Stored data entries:
◇ ◇ ◇ ◇

import Summits.CriticalPhenomena.PercolationContinuityZ3.Theorems.PercNearOneGluingNoHeavyLowerTailStarSetTwoWordSupply
import Summits.CriticalPhenomena.PercolationContinuityZ3.Theorems.PercNearOneGluingNoHeavyLowerTailStarSetRegroup
import HarnessLib

/-!
# `NoHeavyLowerTail` (stmt-CriticalPhenomena-4575) — U0' assembly, part 1: the two words of a pair in the TRUE extreme coefficients

Support file (prover `prim-gen-swap` gen 9; `--supports stmt-CriticalPhenomena-4575`).  No definitions, no named facts, no sorries.

Instantiates `StarSet.two_word_supply` with the extreme coefficients of `StarSet.extreme_regroup` (hairs `w(s x, p x)`, `w(s x, p' x)`) and the
two words of MWF-CERT §5 Step 2 for a pair of adjacent classes sharing the port `q`: star `i` (ports `{q, pK}`), star `j` (ports `{q, sJ}`),
third stars `n ∈ Nst` (ports `{pK, v}`):  `W₁ n = (i→q, j→sJ, n→pK)`, `W₂ n = (i→pK, j→q, n→v)` (all other stars unglued).

* `StarSet.pair_words_supply` — `8 θ_i θ_j · coef(0) ≤ Σ_{n∈Nst} (coef(W₁ n) + coef(W₂ n))` provided `√θ_i ≤ Σ_{n∈Nst} √θ_n`.
-/

noncomputable section

namespace Summit.CriticalPhenomena.PercolationContinuityZ3.Theorems

open Finset
open scoped BigOperators

namespace StarSet

variable {n m : ℕ}

/-- **The two words of a pair, in the true coefficients.**  See the file header. [MWF-CERT.md §5 Step 2] -/
theorem pair_words_supply (w : Sym2 (Fin n) → unitInterval) (s p p' : Fin m → Fin n) {i j : Fin m} (hij : i ≠ j)
    (Nst : Finset (Fin m)) (hiN : i ∉ Nst) (hjN : j ∉ Nst) (q pK sJ v : Fin n)
    (hpi : (p i = q ∧ p' i = pK) ∨ (p i = pK ∧ p' i = q)) (hpj : (p j = q ∧ p' j = sJ) ∨ (p j = sJ ∧ p' j = q))
    (hpn : ∀ x ∈ Nst, (p x = pK ∧ p' x = v) ∨ (p x = v ∧ p' x = pK)) (hqK : q ≠ pK) (hqJ : q ≠ sJ) (hKv : pK ≠ v)
    (hS : Real.sqrt ((w s(s i, p i) : ℝ) * w s(s i, p' i)) ≤ ∑ x ∈ Nst, Real.sqrt ((w s(s x, p x) : ℝ) * w s(s x, p' x))) :
    8 * ((w s(s i, p i) : ℝ) * w s(s i, p' i)) * ((w s(s j, p j) : ℝ) * w s(s j, p' j)) *
        ∏ x, (if (w s(s x, p x) : ℝ) * w s(s x, p' x) < 1 then
          ((1 - (w s(s x, p x) : ℝ)) * (1 - w s(s x, p' x))) / (1 - (w s(s x, p x) : ℝ) * w s(s x, p' x)) else 0) ≤
      ∑ nn ∈ Nst,
        ((∏ x, (if (w s(s x, p x) : ℝ) * w s(s x, p' x) < 1 then
            ((if (if x = i then (if q = p x then (1 : Fin 3) else 2) else if x = j then (if sJ = p x then (1 : Fin 3) else 2)
                  else if x = nn then (if pK = p x then (1 : Fin 3) else 2) else 0) = 1 then (w s(s x, p x) : ℝ) else 1 - w s(s x, p x)) *
              (if (if x = i then (if q = p x then (1 : Fin 3) else 2) else if x = j then (if sJ = p x then (1 : Fin 3) else 2)
                  else if x = nn then (if pK = p x then (1 : Fin 3) else 2) else 0) = 2 then (w s(s x, p' x) : ℝ) else 1 - w s(s x, p' x))) /
              (1 - (w s(s x, p x) : ℝ) * w s(s x, p' x))
          else if (if x = i then (if q = p x then (1 : Fin 3) else 2) else if x = j then (if sJ = p x then (1 : Fin 3) else 2)
                  else if x = nn then (if pK = p x then (1 : Fin 3) else 2) else 0) = 1 then 1 else 0)) +
         ∏ x, (if (w s(s x, p x) : ℝ) * w s(s x, p' x) < 1 then
            ((if (if x = i then (if pK = p x then (1 : Fin 3) else 2) else if x = j then (if q = p x then (1 : Fin 3) else 2)
                  else if x = nn then (if v = p x then (1 : Fin 3) else 2) else 0) = 1 then (w s(s x, p x) : ℝ) else 1 - w s(s x, p x)) *
              (if (if x = i then (if pK = p x then (1 : Fin 3) else 2) else if x = j then (if q = p x then (1 : Fin 3) else 2)
                  else if x = nn then (if v = p x then (1 : Fin 3) else 2) else 0) = 2 then (w s(s x, p' x) : ℝ) else 1 - w s(s x, p' x))) /
              (1 - (w s(s x, p x) : ℝ) * w s(s x, p' x))
          else if (if x = i then (if pK = p x then (1 : Fin 3) else 2) else if x = j then (if q = p x then (1 : Fin 3) else 2)
                  else if x = nn then (if v = p x then (1 : Fin 3) else 2) else 0) = 1 then 1 else 0)) := by
  -- abstract coefficients
  set θ : Fin m → ℝ := fun x => (w s(s x, p x) : ℝ) * w s(s x, p' x) with hθ
  set A : Fin m → Fin 3 → ℝ := fun x k => if θ x < 1 then
      ((if k = 1 then (w s(s x, p x) : ℝ) else 1 - w s(s x, p x)) * (if k = 2 then (w s(s x, p' x) : ℝ) else 1 - w s(s x, p' x))) / (1 - θ x)
    else if k = 1 then 1 else 0 with hA
  set W₁ : Fin m → Fin m → Fin 3 := fun nn x => if x = i then (if q = p x then (1 : Fin 3) else 2) else if x = j then (if sJ = p x then (1 : Fin 3) else 2)
      else if x = nn then (if pK = p x then (1 : Fin 3) else 2) else 0 with hW₁
  set W₂ : Fin m → Fin m → Fin 3 := fun nn x => if x = i then (if pK = p x then (1 : Fin 3) else 2) else if x = j then (if q = p x then (1 : Fin 3) else 2)
      else if x = nn then (if v = p x then (1 : Fin 3) else 2) else 0 with hW₂
  have hA0 : ∀ x, A x 0 = (if θ x < 1 then ((1 - (w s(s x, p x) : ℝ)) * (1 - w s(s x, p' x))) / (1 - θ x) else 0) := by
    intro x; simp only [hA]; simp
  change 8 * θ i * θ j * ∏ x, (if θ x < 1 then ((1 - (w s(s x, p x) : ℝ)) * (1 - w s(s x, p' x))) / (1 - θ x) else 0) ≤
    ∑ nn ∈ Nst, ((∏ x, A x (W₁ nn x)) + ∏ x, A x (W₂ nn x))
  rw [show (∏ x, (if θ x < 1 then ((1 - (w s(s x, p x) : ℝ)) * (1 - w s(s x, p' x))) / (1 - θ x) else 0)) = ∏ x, A x 0 from
    prod_congr rfl fun x _ => (hA0 x).symm]
  -- hypotheses of `two_word_supply`
  have hθ0 : ∀ x, 0 ≤ θ x := fun x => mul_nonneg (w _).2.1 (w _).2.1
  have hθ1 : ∀ x, θ x ≤ 1 := fun x => mul_le_one₀ (w _).2.2 (w _).2.1 (w _).2.2
  have ha : ∀ x k, 0 ≤ A x k := fun x k => extremeCoeff_nonneg _ _ (w _).2.1 (w _).2.2 (w _).2.1 (w _).2.2 k
  have hgm : ∀ x, A x 0 ^ 2 * θ x ≤ A x 1 * A x 2 * (1 - Real.sqrt (θ x)) ^ 2 := by
    intro x
    have h := extremeCoeff_one_mul_two (w s(s x, p x) : ℝ) (w s(s x, p' x)) (w _).2.1 (w _).2.2 (w _).2.1 (w _).2.2
    have h1 : A x 1 = (if θ x < 1 then ((w s(s x, p x) : ℝ) * (1 - w s(s x, p' x))) / (1 - θ x) else 1) := by simp only [hA]; simp
    have h2 : A x 2 = (if θ x < 1 then ((1 - (w s(s x, p x) : ℝ)) * w s(s x, p' x)) / (1 - θ x) else 0) := by simp only [hA]; simp
    rw [hA0, h1, h2]; exact h
  -- direction facts: the two words use both hairs of `i`, `j`, `nn`
  have hdir : ∀ (x : Fin m) (d d' : Fin n), ((p x = d ∧ p' x = d') ∨ (p x = d' ∧ p' x = d)) → d ≠ d' →
      A x (if d = p x then (1 : Fin 3) else 2) * A x (if d' = p x then (1 : Fin 3) else 2) = A x 1 * A x 2 := by
    intro x d d' h hdd'
    rcases h with ⟨h1, h2⟩ | ⟨h1, h2⟩
    · rw [if_pos h1.symm, if_neg (fun h' => hdd' (h'.trans h1).symm)]
    · rw [if_neg (fun h' => hdd' (by rw [h', h1])), if_pos h1.symm, mul_comm]
  refine two_word_supply A θ ha hθ0 hθ1 hgm hij Nst hiN hjN hS W₁ W₂ ?_ ?_ ?_ ?_ ?_
  · intro nn _ x hxi hxj hxn; simp only [hW₁]; rw [if_neg hxi, if_neg hxj, if_neg hxn]
  · intro nn _ x hxi hxj hxn; simp only [hW₂]; rw [if_neg hxi, if_neg hxj, if_neg hxn]
  · intro nn _
    simp only [hW₁, hW₂, if_true]
    exact hdir i q pK hpi hqK
  · intro nn hnn
    have hji : j ≠ i := hij.symm
    simp only [hW₁, hW₂, if_neg hji, if_true]
    rw [mul_comm]; exact hdir j q sJ hpj hqJ
  · intro nn hnn
    have hni : nn ≠ i := fun h => hiN (h ▸ hnn)
    have hnj : nn ≠ j := fun h => hjN (h ▸ hnn)
    simp only [hW₁, hW₂, if_neg hni, if_neg hnj, if_true]
    exact hdir nn pK v (hpn nn hnn) hKv

end StarSet

end Summit.CriticalPhenomena.PercolationContinuityZ3.Theorems

end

◇ ◇ ◇ ◇

[Work required]: Begin with the first line of the data above and, please, print each line exactly until you have printed the line containing "TRUE extreme coefficients"; print nothing else.

[Response box]:
import Summits.CriticalPhenomena.PercolationContinuityZ3.Theorems.PercNearOneGluingNoHeavyLowerTailStarSetTwoWordSupply
import Summits.CriticalPhenomena.PercolationContinuityZ3.Theorems.PercNearOneGluingNoHeavyLowerTailStarSetRegroup
import HarnessLib

/-!
# `NoHeavyLowerTail` (stmt-CriticalPhenomena-4575) — U0' assembly, part 1: the two words of a pair in the TRUE extreme coefficients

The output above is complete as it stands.